New systems and processes must be developed to support citizen involvement and first responders must be
trained in their use. The Citizens' Emergency Response Portal System (CERPS) Simulation Experiment
(CERPS SIMEX) examined the role of public interaction through social media during emergency situations.
The SIMEX was conducted over five days in October 2012 at the Net-Centric C4ISR Experimentation Lab (NCEL)

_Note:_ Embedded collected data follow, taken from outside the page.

import Mathlib
import HarnessLib
import Summits.Ventures.LatticeQCDFlow.Exactness.TransformedKernel

/-!
# Field-transformed MCMC: convergence rates, set-wise errors and Doeblin constants transfer

HONEST FRAMING: exact (Metropolis-corrected) sampling algorithms for lattice gauge theory;
figures of merit are autocorrelation/cost numbers at stated couplings and volumes; no
continuum-physics claim.

Venture `LatticeQCDFlow` (cell pub-lqcd), topic `Exactness`; FANOUT row 7 (`s0-cpn-null`, S0-D1:
trivializing map inside HMC vs HMC).  NEW WORK of the cell over Mathlib and the tree's
`Exactness/TransformedKernel.lean` (`conjKernel`, `invariant_conjKernel`) and
`Exactness/RefreshScan.lean` (`uniformlyErgodic_of_minorised`); nothing here is cited as a fact.
Printed counterparts, named only: Lüscher 2010 §2.3 (HMC in transformed variables), Engel–Schaefer
2011 §2, Meyn–Tweedie Thm 16.2.4 (uniform ergodicity from a minorisation).

`TransformedKernel.lean` shows that an exact update `κ` of the `V`-variables REPORTED through a
measurable bijection `F` (`conjKernel κ F x = F_* κ(F⁻¹ x)`; Lüscher's THMC when `κ` is HMC for the
modified action `S̃` and `F` the trivializing map) is exact for `F_*ν`, and that stationary
autocorrelations of `O` are those of `O ∘ F`.  This file adds the CONVERGENCE side: the reported
chain and the `V`-chain are one chain in two coordinate systems, so every convergence statement
transfers with the SAME constants.

* `map_bind_conjKernel`, `iterate_bind_conjKernel` — the law of the reported chain at time `t`
  started from `F_*μ` is `F_*` of the law of the `V`-chain at time `t` started from `μ`;
* `iterate_bind_conjKernel_real_sub` — for EVERY initial law `μ'`, time `t` and set `A`, the error
  of the time-`t` law against `F_*π` on `A` equals the `V`-chain's error (from `F⁻¹_*μ'`, against
  `π`) on `F⁻¹A`;
* **`conjKernel_rate_transfer`** — hence any set-wise bound `|μκᵗ(B) − π(B)| ≤ r(t)` uniform in the
  initial probability law transfers verbatim: mixing times and exponential autocorrelation times
  are SHARED by the two chains — "τ_exp of THMC" is τ_exp of the HMC chain for `S̃`, the map
  entering only through `S̃`;
* `conjKernel_minorised` — a Doeblin minorisation `κ a ≥ ε ν'` from every state gives
  `conjKernel κ F x ≥ ε F_*ν'` from every state, same `ε`; **`conjKernel_uniformlyErgodic`** — so a
  minorised `κ` with invariant probability law `π` gives `|μ₀Kᵗ(A) − F_*π(A)| ≤ (1 − ε)ᵗ` for the
  reported chain from every initial law (the tree's `uniformlyErgodic_of_minorised`); e.g. the
  flow-sampler Doeblin constant `e^{−2δ}` of `ApproxTrivializingSampler.lean` survives any change
  of variables of the chain.

Not here: spectral gaps / `L²` isometry (the conjugation is also a unitary equivalence of the
transition operators; not needed for the set-wise statements), and anything quantitative about a
particular `κ`.
-/

namespace Summit.Ventures.LatticeQCDFlow.Exactness

open MeasureTheory ProbabilityTheory ProbabilityTheory.Kernel
open scoped ENNReal

variable {Ω Ω' : Type*} [MeasurableSpace Ω] [MeasurableSpace Ω']

section Convergence

/-- **One step from a pushed-forward law**: `(F_*μ) K = F_*(μ κ)` for the reported kernel
`K = conjKernel κ F` and every initial law `μ`. -/
theorem map_bind_conjKernel (κ : Kernel Ω Ω) (F : Ω ≃ᵐ Ω') (μ : Measure Ω) :
    (μ.map F).bind ⇑(conjKernel κ F) = (μ.bind ⇑κ).map F := by
  ext s hs
  rw [Measure.bind_apply hs (Kernel.aemeasurable _), lintegral_map_equiv,
    Measure.map_apply F.measurable hs, Measure.bind_apply (F.measurable hs) (Kernel.aemeasurable _)]
  simp only [conjKernel_apply' _ _ _ hs, MeasurableEquiv.symm_apply_apply]

/-- **`t` steps**: the law of the reported chain at time `t` started from `F_*μ` is `F_*` of the law
of the `V`-chain at time `t` started from `μ`. -/
theorem iterate_bind_conjKernel (κ : Kernel Ω Ω) (F : Ω ≃ᵐ Ω') (μ : Measure Ω) (t : ℕ) :
    (fun m : Measure Ω' => m.bind ⇑(conjKernel κ F))^[t] (μ.map F) =
      ((fun m : Measure Ω => m.bind ⇑κ)^[t] μ).map F := by
  induction t with
  | zero => rfl
  | succ t ih =>
    rw [Function.iterate_succ_apply', Function.iterate_succ_apply', ih, map_bind_conjKernel]

/-- **Set-wise errors transfer verbatim.**  For every initial law `μ'` of the reported chain, every
time `t` and EVERY set `A`: the error of the time-`t` law against `F_*π` on `A` equals the error of
the `V`-chain started from `F⁻¹_*μ'` against `π` on `F⁻¹ A`. -/
theorem iterate_bind_conjKernel_real_sub (κ : Kernel Ω Ω) (F : Ω ≃ᵐ Ω') (μ' : Measure Ω')
    (π : Measure Ω) (t : ℕ) (A : Set Ω') :
    ((fun m : Measure Ω' => m.bind ⇑(conjKernel κ F))^[t] μ').real A - (π.map F).real A =
      ((fun m : Measure Ω => m.bind ⇑κ)^[t] (μ'.map F.symm)).real (F ⁻¹' A) - π.real (F ⁻¹' A) := by
  conv_lhs => rw [← MeasurableEquiv.map_map_symm F (ν := μ')]
  rw [iterate_bind_conjKernel, measureReal_def, measureReal_def, measureReal_def, measureReal_def,
    MeasurableEquiv.map_apply, MeasurableEquiv.map_apply]

/-- **Rates transfer.**  If the `V`-chain obeys a set-wise bound `|μκᵗ(B) − π(B)| ≤ r t` uniformly
in the initial probability law `μ` and the measurable set `B`, the reported chain obeys the same
bound against `F_*π` with the same `r` — mixing times and exponential autocorrelation times are
shared. -/
theorem conjKernel_rate_transfer (κ : Kernel Ω Ω) (F : Ω ≃ᵐ Ω') (π : Measure Ω) (r : ℕ → ℝ)
    (h : ∀ (μ : Measure Ω) [IsProbabilityMeasure μ] (t : ℕ) (B : Set Ω), MeasurableSet B →
      |((fun m : Measure Ω => m.bind ⇑κ)^[t] μ).real B - π.real B| ≤ r t)
    (μ' : Measure Ω') [IsProbabilityMeasure μ'] (t : ℕ) {A : Set Ω'} (hA : MeasurableSet A) :
    |((fun m : Measure Ω' => m.bind ⇑(conjKernel κ F))^[t] μ').real A - (π.map F).real A| ≤ r t := by
  rw [iterate_bind_conjKernel_real_sub κ F μ' π t A]
  haveI : IsProbabilityMeasure (μ'.map F.symm) :=
    Measure.isProbabilityMeasure_map F.symm.measurable.aemeasurable
  exact h _ t _ (F.measurable hA)

/-- **Doeblin constants transfer.**  A minorisation `κ a ≥ ε ν'` from every state gives
`conjKernel κ F x ≥ ε F_*ν'` from every state, same `ε`. -/
theorem conjKernel_minorised {κ : Kernel Ω Ω} {ν' : Measure Ω} {ε : ℝ≥0∞} (h : ∀ a, ε • ν' ≤ κ a)
    (F : Ω ≃ᵐ Ω') (x : Ω') : ε • ν'.map F ≤ conjKernel κ F x := by
  refine Measure.le_iff.2 fun s hs => ?_
  rw [Measure.smul_apply, Measure.map_apply F.measurable hs, conjKernel_apply' _ _ _ hs]
  have hx := Measure.le_iff.1 (h (F.symm x)) (F ⁻¹' s) (F.measurable hs)
  rwa [Measure.smul_apply] at hx

/-- **Uniform ergodicity of the reported chain at the `V`-chain's rate.**  If the Markov kernel `κ`
is minorised, `κ a ≥ ε ν'` (`ν'` a probability law), and leaves the probability law `π` invariant,
then for every initial law `μ₀` of the reported chain, every `t` and every set `A`,
`|μ₀Kᵗ(A) − (F_*π)(A)| ≤ (1 − ε)ᵗ`, `K = conjKernel κ F` — the tree's
`uniformlyErgodic_of_minorised` applied to the transferred minorisation and invariance.  (E.g. the
flow-sampler Doeblin constant `e^{−2δ}` of `ApproxTrivializingSampler.lean` survives any change of
variables of the chain.) -/
theorem conjKernel_uniformlyErgodic {κ : Kernel Ω Ω} [IsMarkovKernel κ] {ν' : Measure Ω}
    [IsProbabilityMeasure ν'] {ε : ℝ≥0∞} (h : ∀ a, ε • ν' ≤ κ a) {π : Measure Ω}
    [IsProbabilityMeasure π] (hπ : Invariant κ π) (F : Ω ≃ᵐ Ω') (μ₀ : Measure Ω')
    [IsProbabilityMeasure μ₀] (t : ℕ) (A : Set Ω') :
    |((fun m : Measure Ω' => m.bind ⇑(conjKernel κ F))^[t] μ₀).real A - (π.map F).real A| ≤
      (1 - ε.toReal) ^ t := by
  haveI : IsProbabilityMeasure (ν'.map F) := Measure.isProbabilityMeasure_map F.measurable.aemeasurable
  haveI : IsProbabilityMeasure (π.map F) := Measure.isProbabilityMeasure_map F.measurable.aemeasurable
  exact uniformlyErgodic_of_minorised (conjKernel_minorised h F) (invariant_conjKernel hπ F) μ₀ t A

end Convergence

end Summit.Ventures.LatticeQCDFlow.Exactness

housed at The MITRE Corporation's McLean, Va., headquarters and on the George Mason University (GMU) campus
in Fairfax, Va. No actual emergency activities occurred on the campus; the SIMEX was conducted behind a
firewall to avoid unintentional public panic. The SIMEX brought together emergency response personnel from
federal, state, county and city jurisdictions in the National Capital Region of Washington, D.C. Emergency
operators used real command and control systems with simulated reporting and sensor systems. Citizen
participants were volunteers recruited from the GMU student body. The primary purpose of the SIMEX was to
examine the hypothesis that citizen participation via social media in crisis response decision-making
can improve the outcome of a crisis. This SIMEX was intended to establish a baseline for future research
on crisis response decision support employing citizen participation.
BIO
Jim Dear is Senior Principal Staff at the MITRE Corporation and the Project Leader for the Net-Centric
C4ISR Experimentation Lab (NCEL). The technologies and concepts behind the CERPS SIMEX were developed and
integrated in the NCEL. The government uses NCEL to conduct simulation experiments (SIMEXs) that place actual
military and civilian operators in various crisis-based scenarios. During the SIMEXs, operators use real
command and control systems linked to simulated reporting and sensor systems. In the last 10 years, sponsors
and customers from the Department of Defense (DoD) and the Department of Homeland Security (DHS) have used
these SIMEXs to develop concepts of operations (CONOPS) and tactics, techniques and procedures (TTPs) around
the use of emerging technologies. Since 2002, NCEL has conducted 43 SIMEXs.